Nevertheless, “I always knew Black’s was the most important beach we have.”

Also early on, the San Marcos boy knew that stories told in film were the most important to him.

When he was 7 or so, his mother urged him to watch “Terminator 2” to appreciate the magic of special effects.

“I was that kid in high school who made movies with his friends,” Boyd told me in a phone interview from Montreal.

His early work was promising enough to be accepted to USC’s world-famous film school. (His first screenwriting class, he still marvels, was taught by the writer of “Top Gun.”)

After graduation, Boyd worked in supporting roles for major productions, but he’s still that high-school kid. “A filmmaker makes films,” he likes to say.

In his early 20s, he made his first documentary, following a young stand-up comedian on tour. (“The production values were terrible,” he said. “But the idea was awesome.”)

In 2009, just 25, he started on “The First Padres,” a well-received documentary of the Pacific Coast League team. (A book by Bill Swank, San Diego’s baseball historian emeritus, inspired Boyd to make the film, which aired on KPBS in 2012.)

Now Boyd has finally realized his long-held ambition to convey the essence of Black’s, the cliff-lined beach connecting La Jolla Shores to Torrey Pines.
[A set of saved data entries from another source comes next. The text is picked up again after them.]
/-- **"`∏_p β_p = ∏_{p ≤ w} β_p + o(1)`", uniformly in the system** (Green–Tao 2010, §5, proof
of the Main Theorem assuming Thm. 5.1: "From Lemma 1.3 followed by the multiplicativity of the
local factors `β` we have `∏_p β_p = ∏_{p ≤ w} β_p + o(1)`"; the `o(1)` is as `w → ∞` and, by
the convention of §3, uniform in systems of `t` forms of finite complexity with `‖Ψ‖_N ≤ L`).
Rendered with the coefficient bound `|ψ̇ᵢ(e_j)| ≤ L`: for every `ε > 0` there is `w₀(t, L, ε)`
with `|∏_p β_p - ∏_{p ≤ w} β_p| ≤ ε` for all `w ≥ w₀` and all such `Ψ` (any `d`).
[cite: GreenTao2010, Lemma 1.3 and §5 (Proof of the Main Theorem assuming Theorem 5.1)] -/
theorem singularProduct_sub_partial_uniform (t L : ℕ) : ∀ ε : ℝ, 0 < ε → ∃ w₀ : ℕ,
    ∀ (d : ℕ) (Ψ : Fin t → AffLinForm d), IsNondegenerateSystem Ψ →
      IsFiniteComplexitySystem Ψ → (∀ i j, ((Ψ i).coeff j).natAbs ≤ L) →
        ∀ w : ℕ, w₀ ≤ w → |singularProduct Ψ - singularProductPartial Ψ w| ≤ ε := by
  intro ε hε
  obtain ⟨B, hB0, hB⟩ := singularProductPartial_le_uniform t L
  set p₀ := localFactorThreshold t L with hp₀
  -- `w₀`: beyond the threshold, `w > t²`, and `2 B t² / w ≤ ε`
  refine ⟨max p₀ (max (t ^ 2 + 1) (⌈2 * B * (t : ℝ) ^ 2 / ε⌉₊ + 1)), ?_⟩
  intro d Ψ hΨ hfc hL w hw
  have hwp₀ : p₀ ≤ w := le_trans (le_max_left _ _) hw
  have hwt : t ^ 2 + 1 ≤ w := le_trans ((le_max_left _ _).trans (le_max_right _ _)) hw
  have hwε : ⌈2 * B * (t : ℝ) ^ 2 / ε⌉₊ + 1 ≤ w :=
    le_trans ((le_max_right _ _).trans (le_max_right _ _)) hw
  have hw0 : (0 : ℝ) < w := by exact_mod_cast (by omega : 0 < w)
  have hw1 : 1 ≤ w := by omega
  -- the tail estimate for every `x ≥ w`
  have htail : ∀ x : ℕ, w ≤ x →
      |singularProductPartial Ψ x - singularProductPartial Ψ w| ≤ ε := by
    intro x hwx
    set T := ∏ p ∈ Nat.primesLE x \ Nat.primesLE w, localFactor Ψ p with hT
    have hsplit : singularProductPartial Ψ x = singularProductPartial Ψ w * T := by
      unfold singularProductPartial
      rw [hT, mul_comm, Finset.prod_sdiff (Nat.primesLE_mono hwx)]
    have hT1 : |T - 1| ≤ 2 * ((t : ℝ) ^ 2 / w) := by
      have hmem : ∀ p ∈ Nat.primesLE x \ Nat.primesLE w, p.Prime ∧ w < p ∧ p ≤ x := by
        intro p hp
        obtain ⟨hp1, hp2⟩ := Finset.mem_sdiff.mp hp
        rw [Nat.mem_primesLE] at hp1 hp2
        exact ⟨hp1.2, by by_contra hh; exact hp2 ⟨by omega, hp1.2⟩, hp1.1⟩
      have hsum : ∑ p ∈ Nat.primesLE x \ Nat.primesLE w, |localFactor Ψ p - 1| ≤
          (t : ℝ) ^ 2 / w := by
        calc ∑ p ∈ Nat.primesLE x \ Nat.primesLE w, |localFactor Ψ p - 1|
            ≤ ∑ p ∈ Nat.primesLE x \ Nat.primesLE w, (t : ℝ) ^ 2 / (p : ℝ) ^ 2 := by
              refine Finset.sum_le_sum fun p hp => ?_
              obtain ⟨hpp, hwp, -⟩ := hmem p hp
              exact abs_localFactor_sub_one_le_of_threshold_le Ψ hΨ hfc hL hpp (by omega)
          _ ≤ ∑ n ∈ Finset.Ioc w x, (t : ℝ) ^ 2 / (n : ℝ) ^ 2 := by
              refine Finset.sum_le_sum_of_subset_of_nonneg (fun p hp => ?_)
                (fun n _ _ => by positivity)
              obtain ⟨-, hwp, hpx⟩ := hmem p hp
              exact Finset.mem_Ioc.mpr ⟨hwp, hpx⟩
          _ = (t : ℝ) ^ 2 * ∑ n ∈ Finset.Ioc w x, ((n : ℝ) ^ 2)⁻¹ := by
              rw [Finset.mul_sum]
              exact Finset.sum_congr rfl fun n _ => by rw [div_eq_mul_inv]
          _ ≤ (t : ℝ) ^ 2 * (w : ℝ)⁻¹ := by
              gcongr
              exact sum_Ioc_inv_sq_le hw1 x
          _ = (t : ℝ) ^ 2 / w := by rw [div_eq_mul_inv]
      -- `|∏ β_p - 1| ≤ exp (∑ |β_p - 1|) - 1` (Mathlib's `Finset.norm_prod_one_add_sub_one_le`)
      have h1 : |T - 1| ≤ Real.exp (∑ p ∈ Nat.primesLE x \ Nat.primesLE w,
          |localFactor Ψ p - 1|) - 1 := by
        have := Finset.norm_prod_one_add_sub_one_le (Nat.primesLE x \ Nat.primesLE w)
          (fun p => localFactor Ψ p - 1)
        simp only [add_sub_cancel, Real.norm_eq_abs] at this
        rw [hT]
        exact this
      have h2 : Real.exp (∑ p ∈ Nat.primesLE x \ Nat.primesLE w, |localFactor Ψ p - 1|) - 1 ≤
          Real.exp ((t : ℝ) ^ 2 / w) - 1 := by
        linarith [Real.exp_le_exp.mpr hsum]
      have h3 : Real.exp ((t : ℝ) ^ 2 / w) - 1 ≤ 2 * ((t : ℝ) ^ 2 / w) := by
        have hu0 : 0 ≤ (t : ℝ) ^ 2 / w := by positivity
        have hu1 : (t : ℝ) ^ 2 / w ≤ 1 := by
          rw [div_le_one hw0]
          exact_mod_cast (by omega : t ^ 2 ≤ w)
        have := Real.abs_exp_sub_one_le (x := (t : ℝ) ^ 2 / w) (by rwa [abs_of_nonneg hu0])
        rw [abs_of_nonneg hu0] at this
        exact (le_abs_self _).trans this
      linarith
    obtain ⟨hSw0, hSwB⟩ := hB d Ψ hΨ hfc hL w
    calc |singularProductPartial Ψ x - singularProductPartial Ψ w|
        = |singularProductPartial Ψ w| * |T - 1| := by
          rw [hsplit, ← abs_mul]
          ring_nf
      _ ≤ B * (2 * ((t : ℝ) ^ 2 / w)) :=
          mul_le_mul (by rwa [abs_of_nonneg hSw0]) hT1 (abs_nonneg _) hB0
      _ = (2 * B * (t : ℝ) ^ 2) / w := by ring
      _ ≤ ε := by
          rw [div_le_iff₀ hw0]
          have h1 : 2 * B * (t : ℝ) ^ 2 / ε ≤ ⌈2 * B * (t : ℝ) ^ 2 / ε⌉₊ := Nat.le_ceil _
          have h2 : (⌈2 * B * (t : ℝ) ^ 2 / ε⌉₊ : ℝ) + 1 ≤ w := by exact_mod_cast hwε
          rw [div_le_iff₀ hε] at h1
          nlinarith
  -- pass to the limit `x → ∞`
  have hlim : Tendsto (fun x => |singularProductPartial Ψ x - singularProductPartial Ψ w|)
      atTop (𝓝 |singularProduct Ψ - singularProductPartial Ψ w|) :=
    (continuous_abs.tendsto _).comp
      ((tendsto_singularProductPartial_holds d t Ψ hΨ).sub tendsto_const_nhds)
  exact le_of_tendsto hlim (Filter.eventually_atTop.mpr ⟨w, htail⟩)

end Literature.NumberTheory.Sieve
His field research began several years ago with Ernie Hahn, a Black’s surfer of distinguished San Diego lineage. From that first interview, Boyd followed leads to Black’s touchstones: the native American heritage, long buried; William Black, the wealthy horse rancher who ruled his private beach; the multi-colored crescents soaring above the 200-foot cliffs and the daring pilots directing them; the free spirits who for decades have soaked up Black’s rays au naturel; the surfers stoked by huge refracted canyon waves deconstructed by Scripps emeritus scientist Walter Munk; the lifeguards who make hair-raising cliff rescues more than once a week; the organizers of full-moon drum circles; and more and more.

Has there ever been a beach so hard to reach and yet so essential to so many diverse passions?

“The only real locals at Black’s are God and the dolphins. Those are the only real locals,” suggests Black’s surfer Jon Sundt, whose family connection to the beach is as profound as anyone’s.

So how close does the film come to making viewers feel the primeval power and the timeless glory of Black’s?

Answer: Very close.

It helps in an almost subliminal way that Boyd found a way to shoot the movie in 35 millimeter film instead of in a cheaper, but less textured, less emotional, digital medium.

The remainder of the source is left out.